On a broader scale, the total market DeFi TVL also dropped from approximately $99.4 billion to $86.2 billion, equivalent to a decrease of more than $13 billion in a short period.

Total DeFi TVL chartTotal DeFi TVL chart

Total DeFi TVL chart. Source: DefiLlama

Although considered ‘isolated’, the KelpDAO incident still spread rapidly through collateral positions and liquidity flows as DeFi layers became increasingly tightly linked.

How NFT Wallets Impact

The incident is not directly related to NFTs, and there is no evidence yet that NFT collections were attacked or technically affected. However, the boundary between NFT wallets and DeFi is almost no longer clear.

Many users do not just hold NFTs but also use the same wallet to participate in lending, staking, or restaking. In this case, NFTs can be used as collateral to borrow ETH, which is then deployed into protocols like KelpDAO to earn yield. When rsETH faces an incident, lending positions can quickly fall into a bad debt state.

This does not mean the NFT was “hacked,” but it can lead to indirect consequences, such as losing the ability to maintain loans, collateral liquidation, or getting liquidity trapped in paused protocols.

Even for those who merely hold NFTs, risk still exists if that wallet has interacted with DeFi smart contracts or granted permissions (approvals) to related protocols. When multiple applications share a single wallet, an incident in one protocol can pose risks to the rest of the assets.

What NFT Collectors Should Do Now

Following the KelpDAO incident, NFT collectors — especially those with wallets interacting with DeFi — should take some basic risk prevention steps:

Review and revoke approvals

Check and revoke permissions granted to smart contracts, especially if the wallet has interacted with restaking or bridges. You can use Revoke.cash for a quick review.

Separate high-value assets

Move high-value NFTs to a separate wallet that is not shared with wallets frequently interacting with DeFi.

Limit cross-chain activity (short term)

Temporarily limit bridging assets or interacting with cross-chain contracts, especially with infrastructure related to the incident, until clearer information is available.

Monitor lending positions (if applicable)
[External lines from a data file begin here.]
import Literature.AnabelianGeometry.AbsoluteAnabelian.LocalUnramifiedQuotientH2Index
import Literature.NumberTheory.GaloisRepresentations.ContinuousCohomologyIntInfRes
import HarnessLib

/-!
# Unramified classes of `H²(Γ_F, ℤ)`: inflation from `Gal(F^nr/F)`, the invariant `χ_c(Frob)`,
# and the index formula `χ_{res c}(Frob_E) = f • χ_c(Frob_F)` on `Γ`-level

abc-iut cell, layer L4.  PROOF file (no definition, no named fact).  For a non-archimedean local field
`F` with absolute Galois group `Γ_F`, a class `c ∈ H²(Γ_F, ℤ)` with character
`χ_c = H2IntEquivHom Γ_F c : Γ_F → ℚ/ℤ` (trunk, inverse Bockstein) is UNRAMIFIED when `χ_c` kills
`Gal(F̄/F^nr) = galUnr F` (the inertia group).  Using the trunk's naturality / inflation–restriction
for `ℤ`-coefficients (`ContinuousCohomologyIntInfRes.lean`):

* `character_apply_eq_of_mk_eq` — a character killing a normal subgroup is constant on its cosets;
  `character_apply_eq_zsmul_of_isFrobPow` — an unramified character takes the value `n • χ(Frob)` at
  every Frobenius power of exponent `n` (any lift);
* `unramified_iff_exists_inf` — **`c` is unramified iff it is inflated from `H²(Gal(F^nr/F), ℤ)`**,
  and `H2IntEquivHom_inf_apply_eq_H2UnrEquivQModZ` — the value `χ_{inf c₀}(Frob)` is the invariant
  `H2UnrEquivQModZ c₀ ∈ ℚ/ℤ` of `LocalUnramifiedQuotientH2.lean`;
* `H2Int_character_apply_eq_of_isFrobPow_one` — independence of the Frobenius lift;
* **`H2Int_character_res_apply_frob` — `χ_{res c}(Frob_E) = f • χ_c(Frob_F)`** for an extension
  `E/F` with `q_E = q_F ^ f` and `c` unramified (`res` along `Γ_E → Γ_F`), with
  `res_unramified` — restriction preserves unramified classes.  This is the `Γ`-level form of the
  index formula `inv_E ∘ res = f • inv_F` of `LocalUnramifiedQuotientH2Index.lean` (there on the
  unramified quotients), i.e. of Serre, *Local Fields* XIII §3 Prop. 7 restricted to `ℤ`-coefficients /
  [AbsTopIII] Rmk. 3.2.2 «dividing by the index».

HONEST FRAMING: classical; nothing here bears on [IUTchIII] Cor. 3.12 or takes a side.
-/

noncomputable section

open CategoryTheory Function
open Field IsNonarchimedeanLocalField ValuativeRel

universe u

namespace Literature.AnabelianGeometry.AbsoluteAnabelian

open Literature.NumberTheory.GaloisRepresentations
open Literature.NumberTheory.GaloisRepresentations.IsNonarchimedeanLocalField
open _root_.TopRep _root_.ContRepresentation _root_.ContinuousCohomology _root_.Topology

section Group

variable {G : Type u} [Group G] [TopologicalSpace G]
variable {A : Type u} [AddCommGroup A] [TopologicalSpace A] [DiscreteTopology A]

/-- A continuous character killing a normal subgroup `N` is constant on the cosets of `N`.
[cite: SerreLocalFields1979, XIII §1] -/
theorem character_apply_eq_of_mk_eq (N : Subgroup G) [N.Normal]
    (χ : contOneCocycles (ContinuousRep.trivial G ℤ A).toTopRep) (hχ : ∀ n ∈ N, χ.1 n = 0)
    {σ τ : G} (h : (QuotientGroup.mk σ : G ⧸ N) = QuotientGroup.mk τ) : χ.1 σ = χ.1 τ := by
  rw [QuotientGroup.eq] at h
  have h0 := hχ _ h
  rw [contOneCocycles.apply_mul_of_trivial (fun _ _ => rfl), contOneCocycles.apply_inv] at h0
  change -(χ.1 σ) + χ.1 τ = 0 at h0
  exact (neg_add_eq_zero.mp h0)

end Group

variable (F : Type u) [Field F] [ValuativeRel F] [TopologicalSpace F] [IsNonarchimedeanLocalField F]
variable {A : Type u} [AddCommGroup A] [TopologicalSpace A] [DiscreteTopology A]
-- `CompactSpace Γ_F` is the tree's theorem `absoluteGaloisGroup_compactSpace F` (not an instance);
-- the `H²` statements below take it as an instance hypothesis (`haveI := absoluteGaloisGroup_compactSpace F`).

variable {F} in
/-- **An unramified character takes the value `n • χ(φ)` at every Frobenius power of exponent `n`**,
`φ` any arithmetic Frobenius lift (`IsFrobPow φ 1`): two Frobenius powers of the same exponent are
congruent modulo inertia. [cite: SerreLocalFields1979, XIII §1] -/
theorem character_apply_eq_zsmul_of_isFrobPow
    (χ : contOneCocycles (ContinuousRep.trivial (absoluteGaloisGroup F) ℤ A).toTopRep)
    (hχ : ∀ σ ∈ galUnr F, χ.1 σ = 0) {φ σ : absoluteGaloisGroup F} (hφ : IsFrobPow φ 1) {n : ℤ}
    (hσ : IsFrobPow σ n) : χ.1 σ = n • χ.1 φ := by
  have hφn : IsFrobPow (φ ^ n) n := by
    have h := hφ.zpow n
    rwa [mul_one] at h
  rw [character_apply_eq_of_mk_eq (galUnr F) χ hχ (mk_eq_mk_of_isFrobPow hσ hφn),
    contOneCocycles.apply_zpow_of_trivial (fun _ _ => rfl)]

variable {F} in
/-- Independence of the lift: an unramified character takes the same value at all arithmetic
Frobenius lifts. [cite: SerreLocalFields1979, XIII §1] -/
theorem character_apply_eq_of_isFrobPow_one
    (χ : contOneCocycles (ContinuousRep.trivial (absoluteGaloisGroup F) ℤ A).toTopRep)
    (hχ : ∀ σ ∈ galUnr F, χ.1 σ = 0) {φ φ' : absoluteGaloisGroup F} (hφ : IsFrobPow φ 1)
    (hφ' : IsFrobPow φ' 1) : χ.1 φ = χ.1 φ' :=
  character_apply_eq_of_mk_eq (galUnr F) χ hχ (mk_eq_mk_of_isFrobPow hφ hφ')

/-! ### Unramified classes of `H²(Γ_F, ℤ)` -/

variable [CompactSpace (absoluteGaloisGroup F)]

/-- **A class of `H²(Γ_F, ℤ)` is unramified (its character kills `Gal(F̄/F^nr)`) iff it is inflated
from `H²(Gal(F^nr/F), ℤ)`.** [cite: SerreGaloisCohomology1997, I §2.6 (b)] -/
theorem unramified_iff_exists_inf
    (c : continuousCohomology 2
      (ContinuousRep.trivial (absoluteGaloisGroup F) ℤ ZCoeff.{u}).toTopRep) :
    (∀ σ ∈ galUnr F, (H2IntEquivHom (absoluteGaloisGroup F) c).1 σ = 0) ↔
      ∃ c₀ : continuousCohomology 2
          (ContinuousRep.trivial (absoluteGaloisGroup F ⧸ galUnr F) ℤ ZCoeff.{u}).toTopRep,
        pullH (ContinuousMonoidHom.quotientMk (galUnr F))
          (ContinuousRep.trivial (absoluteGaloisGroup F ⧸ galUnr F) ℤ ZCoeff.{u}) 2 c₀ = c :=
  (exists_inf_two_ZCoeff_eq_iff (galUnr F) c).symm

variable {F} in
/-- **`χ_{inf c₀}(φ) = inv(c₀)`**: the character of an inflated class evaluated at a Frobenius lift is
the invariant `H2UnrEquivQModZ c₀ ∈ ℚ/ℤ` of the class on the unramified quotient.
[cite: SerreLocalFields1979, XIII §3] -/
theorem H2IntEquivHom_inf_apply_eq_H2UnrEquivQModZ {φ : absoluteGaloisGroup F} (hφ : IsFrobPow φ 1)
    (c₀ : continuousCohomology 2
      (ContinuousRep.trivial (absoluteGaloisGroup F ⧸ galUnr F) ℤ ZCoeff.{u}).toTopRep) :
    (H2IntEquivHom (absoluteGaloisGroup F) (pullH (ContinuousMonoidHom.quotientMk (galUnr F))
        (ContinuousRep.trivial (absoluteGaloisGroup F ⧸ galUnr F) ℤ ZCoeff.{u}) 2 c₀)).1 φ =
      H2UnrEquivQModZ hφ c₀ := by
  rw [H2IntEquivHom_pullH_apply, H2UnrEquivQModZ_apply]
  rfl

variable {F} in
/-- **Independence of the Frobenius lift** for the character of an unramified class of `H²(Γ_F, ℤ)`.
[cite: SerreLocalFields1979, XIII §3] -/
theorem H2Int_character_apply_eq_of_isFrobPow_one
    (c : continuousCohomology 2
      (ContinuousRep.trivial (absoluteGaloisGroup F) ℤ ZCoeff.{u}).toTopRep)
    (hc : ∀ σ ∈ galUnr F, (H2IntEquivHom (absoluteGaloisGroup F) c).1 σ = 0)
    {φ φ' : absoluteGaloisGroup F} (hφ : IsFrobPow φ 1) (hφ' : IsFrobPow φ' 1) :
    (H2IntEquivHom (absoluteGaloisGroup F) c).1 φ = (H2IntEquivHom (absoluteGaloisGroup F) c).1 φ' :=
  character_apply_eq_of_isFrobPow_one _ hc hφ hφ'

/-! ### Restriction along `Γ_E → Γ_F` -/

section Restrict

variable (E : Type u) [Field E] [ValuativeRel E] [TopologicalSpace E] [IsNonarchimedeanLocalField E]
  [Algebra F E] [CompactSpace (absoluteGaloisGroup E)]

variable {F E} in
/-- **Restriction preserves unramified classes**: if `χ_c` kills `Gal(F̄/F^nr)` then `χ_{res c}`
kills `Gal(Ē/E^nr)` (`res (Gal(Ē/E^nr)) ≤ Gal(F̄/F^nr)`). [cite: SerreLocalFields1979, XIII §3] -/
theorem res_unramified
    (c : continuousCohomology 2
      (ContinuousRep.trivial (absoluteGaloisGroup F) ℤ ZCoeff.{u}).toTopRep)
    (hc : ∀ σ ∈ galUnr F, (H2IntEquivHom (absoluteGaloisGroup F) c).1 σ = 0) :
    ∀ τ ∈ galUnr E, (H2IntEquivHom (absoluteGaloisGroup E)
      (pullH (absGaloisRestrict F E) (ContinuousRep.trivial (absoluteGaloisGroup F) ℤ ZCoeff.{u})
        2 c)).1 τ = 0 := by
  intro τ hτ
  rw [H2IntEquivHom_pullH_apply]
  exact hc _ (galUnr_le_comap_absGaloisRestrict F E hτ)

variable {F E} in
/-- **The index formula on `Γ`-level: `χ_{res c}(Frob_E) = f • χ_c(Frob_F)`** for an unramified
class `c ∈ H²(Γ_F, ℤ)`, arithmetic Frobenius lifts `φ_E`, `φ_F`, and `q_E = q_F ^ f`
(`res φ_E` is a Frobenius power of exponent `f` for `F`).
[cite: SerreLocalFields1979, XIII §3 Prop. 7] -/
theorem H2Int_character_res_apply_frob
    (c : continuousCohomology 2
      (ContinuousRep.trivial (absoluteGaloisGroup F) ℤ ZCoeff.{u}).toTopRep)
    (hc : ∀ σ ∈ galUnr F, (H2IntEquivHom (absoluteGaloisGroup F) c).1 σ = 0)
    {φE : absoluteGaloisGroup E} {φF : absoluteGaloisGroup F} (hφE : IsFrobPow φE 1)
    (hφF : IsFrobPow φF 1) {f : ℕ} (hf : residueFieldCard E = residueFieldCard F ^ f) :
    (H2IntEquivHom (absoluteGaloisGroup E)
      (pullH (absGaloisRestrict F E) (ContinuousRep.trivial (absoluteGaloisGroup F) ℤ ZCoeff.{u})
        2 c)).1 φE =
      f • (H2IntEquivHom (absoluteGaloisGroup F) c).1 φF := by
  rw [H2IntEquivHom_pullH_apply]
  have h := IsFrobPow.absGaloisRestrict_holds F hφE f hf
  rw [mul_one] at h
  rw [character_apply_eq_zsmul_of_isFrobPow _ hc hφF h, natCast_zsmul]

end Restrict

/-! ### The unramified part of `H²(Γ_F, ℤ)` is `ℚ/ℤ` through `χ_c(Frob)` -/

section UnramifiedPart

/-- **An unramified class with `χ_c(Frob) = 0` is zero**: `c = inf c₀` and `χ_c(φ) = inv(c₀)` with
`inv : H²(Gal(F^nr/F), ℤ) ⥲ ℚ/ℤ` an isomorphism. [cite: SerreLocalFields1979, XIII §3] -/
theorem H2Int_eq_zero_of_unramified_of_apply_frob_eq_zero
    (c : continuousCohomology 2
      (ContinuousRep.trivial (absoluteGaloisGroup F) ℤ ZCoeff.{u}).toTopRep)
    (hc : ∀ σ ∈ galUnr F, (H2IntEquivHom (absoluteGaloisGroup F) c).1 σ = 0)
    {φ : absoluteGaloisGroup F} (hφ : IsFrobPow φ 1)
    (h0 : (H2IntEquivHom (absoluteGaloisGroup F) c).1 φ = 0) : c = 0 := by
  obtain ⟨c₀, rfl⟩ := (unramified_iff_exists_inf F c).mp hc
  rw [H2IntEquivHom_inf_apply_eq_H2UnrEquivQModZ hφ] at h0
  have hc₀ : c₀ = 0 := by
    apply (H2UnrEquivQModZ hφ).injective
    rw [h0, map_zero]
  rw [hc₀, map_zero]
  exact rfl

/-- **Unramified classes are determined by `χ_c(Frob)`.** [cite: SerreLocalFields1979, XIII §3] -/
theorem H2Int_eq_of_unramified_of_apply_frob_eq
    (c c' : continuousCohomology 2
      (ContinuousRep.trivial (absoluteGaloisGroup F) ℤ ZCoeff.{u}).toTopRep)
    (hc : ∀ σ ∈ galUnr F, (H2IntEquivHom (absoluteGaloisGroup F) c).1 σ = 0)
    (hc' : ∀ σ ∈ galUnr F, (H2IntEquivHom (absoluteGaloisGroup F) c').1 σ = 0)
    {φ : absoluteGaloisGroup F} (hφ : IsFrobPow φ 1)
    (h : (H2IntEquivHom (absoluteGaloisGroup F) c).1 φ =
      (H2IntEquivHom (absoluteGaloisGroup F) c').1 φ) : c = c' := by
  rw [← sub_eq_zero]
  refine H2Int_eq_zero_of_unramified_of_apply_frob_eq_zero F (c - c') (fun σ hσ => ?_) hφ ?_
  · rw [map_sub]
    change (H2IntEquivHom (absoluteGaloisGroup F) c).1 σ -
      (H2IntEquivHom (absoluteGaloisGroup F) c').1 σ = 0
    rw [hc σ hσ, hc' σ hσ, sub_zero]
  · rw [map_sub]
    change (H2IntEquivHom (absoluteGaloisGroup F) c).1 φ -
      (H2IntEquivHom (absoluteGaloisGroup F) c').1 φ = 0
    rw [h, sub_self]

/-- **Every `x ∈ ℚ/ℤ` is `χ_c(Frob)` for a (unique) unramified class `c ∈ H²(Γ_F, ℤ)`**: inflate
`inv⁻¹(x) ∈ H²(Gal(F^nr/F), ℤ)`.  With the two previous statements: the unramified part of
`H²(Γ_F, ℤ)` maps isomorphically onto `ℚ/ℤ` by `c ↦ χ_c(Frob)` — the `ℤ`-coefficient shadow of
`Br(F^nr/F) ⥲ ℚ/ℤ`. [cite: SerreLocalFields1979, XIII §3] -/
theorem exists_unramified_H2Int_apply_frob_eq {φ : absoluteGaloisGroup F} (hφ : IsFrobPow φ 1)
    (x : QModZCoeff.{u}) :
    ∃ c : continuousCohomology 2
        (ContinuousRep.trivial (absoluteGaloisGroup F) ℤ ZCoeff.{u}).toTopRep,
      (∀ σ ∈ galUnr F, (H2IntEquivHom (absoluteGaloisGroup F) c).1 σ = 0) ∧
        (H2IntEquivHom (absoluteGaloisGroup F) c).1 φ = x := by
  refine ⟨pullH (ContinuousMonoidHom.quotientMk (galUnr F))
      (ContinuousRep.trivial (absoluteGaloisGroup F ⧸ galUnr F) ℤ ZCoeff.{u}) 2
      ((H2UnrEquivQModZ hφ).symm x), ?_, ?_⟩
  · exact (unramified_iff_exists_inf F _).mpr ⟨_, rfl⟩
  · rw [H2IntEquivHom_inf_apply_eq_H2UnrEquivQModZ hφ, LinearEquiv.apply_symm_apply]

end UnramifiedPart

/-! ### Transport under isomorphisms of absolute Galois groups ([AbsAnab] Prop. 1.2.1 (vii), `Γ`-level) -/

section Transport

variable {K₁ K₂ : Type u} [Field K₁] [ValuativeRel K₁] [TopologicalSpace K₁]
  [IsNonarchimedeanLocalField K₁] [Field K₂] [ValuativeRel K₂] [TopologicalSpace K₂]
  [IsNonarchimedeanLocalField K₂]
  [CompactSpace (absoluteGaloisGroup K₁)] [CompactSpace (absoluteGaloisGroup K₂)]

/-- Pull-back along an isomorphism `α : Γ_{K₁} ≃ Γ_{K₂}` carrying inertia into inertia preserves
unramified classes of `H²(·, ℤ)`. [cite: MochizukiAbsAnab2004, Prop 1.2.1 (vii) p.11] -/
theorem pullH_equiv_unramified (α : absoluteGaloisGroup K₁ ≃ₜ* absoluteGaloisGroup K₂)
    (hI : ∀ σ ∈ galUnr K₁, α σ ∈ galUnr K₂)
    (c : continuousCohomology 2
      (ContinuousRep.trivial (absoluteGaloisGroup K₂) ℤ ZCoeff.{u}).toTopRep)
    (hc : ∀ τ ∈ galUnr K₂, (H2IntEquivHom (absoluteGaloisGroup K₂) c).1 τ = 0) :
    ∀ σ ∈ galUnr K₁, (H2IntEquivHom (absoluteGaloisGroup K₁)
      (pullH (⟨α.toMonoidHom, α.continuous⟩ : absoluteGaloisGroup K₁ →ₜ* absoluteGaloisGroup K₂)
        (ContinuousRep.trivial (absoluteGaloisGroup K₂) ℤ ZCoeff.{u}) 2 c)).1 σ = 0 := by
  intro σ hσ
  rw [H2IntEquivHom_pullH_apply]
  exact hc _ (hI σ hσ)

/-- **[AbsAnab] Prop. 1.2.1 (vii) on `Γ`-level for `ℤ`-coefficients**: if `α : Γ_{K₁} ≃ Γ_{K₂}`
carries inertia into inertia ((ii)) and some arithmetic Frobenius to an arithmetic Frobenius ((iv)),
then for every UNRAMIFIED class `c ∈ H²(Γ_{K₂}, ℤ)` the invariants agree:
`χ_{α^* c}(φ₁) = χ_c(φ₂)` for ANY Frobenius lifts `φ₁` of `K₁`, `φ₂` of `K₂`.
[cite: MochizukiAbsAnab2004, Prop 1.2.1 (vii) p.11] -/
theorem H2Int_character_pullH_equiv_apply_frob
    (α : absoluteGaloisGroup K₁ ≃ₜ* absoluteGaloisGroup K₂)
    (hI : ∀ σ ∈ galUnr K₁, α σ ∈ galUnr K₂)
    (hF : ∃ ψ : absoluteGaloisGroup K₁, IsFrobPow ψ 1 ∧ IsFrobPow (α ψ) 1)
    (c : continuousCohomology 2
      (ContinuousRep.trivial (absoluteGaloisGroup K₂) ℤ ZCoeff.{u}).toTopRep)
    (hc : ∀ τ ∈ galUnr K₂, (H2IntEquivHom (absoluteGaloisGroup K₂) c).1 τ = 0)
    {φ₁ : absoluteGaloisGroup K₁} {φ₂ : absoluteGaloisGroup K₂} (hφ₁ : IsFrobPow φ₁ 1)
    (hφ₂ : IsFrobPow φ₂ 1) :
    (H2IntEquivHom (absoluteGaloisGroup K₁)
      (pullH (⟨α.toMonoidHom, α.continuous⟩ : absoluteGaloisGroup K₁ →ₜ* absoluteGaloisGroup K₂)
        (ContinuousRep.trivial (absoluteGaloisGroup K₂) ℤ ZCoeff.{u}) 2 c)).1 φ₁ =
      (H2IntEquivHom (absoluteGaloisGroup K₂) c).1 φ₂ := by
  obtain ⟨ψ, hψ, hαψ⟩ := hF
  have hunr := pullH_equiv_unramified α hI c hc
  rw [character_apply_eq_of_isFrobPow_one _ hunr hφ₁ hψ, H2IntEquivHom_pullH_apply,
    character_apply_eq_of_isFrobPow_one _ hc hφ₂ hαψ]
  rfl

end Transport

end Literature.AnabelianGeometry.AbsoluteAnabelian

end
Track borrowing or margin positions, especially collateral levels and liquidation thresholds, to avoid being liquidated during market volatility.

Stay alert to phishing risks

Avoid accessing unverified links or fake “compensation” programs; only follow announcements from the project’s official channels.

Shared Risk Across Crypto Ecosystems

The $290M shock from KelpDAO shows that layers in the crypto ecosystem — from restaking and lending to NFTs — are increasingly tightly linked. An exploit does not need to target NFTs directly to create pressure on users through DeFi protocols.

While LayerZero maintains the incident did not spread to other applications, market reactions show that systemic risk lies not just in code or protocols, but in how liquidity and positions are connected across platforms.

In this context, risk no longer stops at an individual protocol — it can spread to all assets if they reside in the same wallet or the same chain of positions.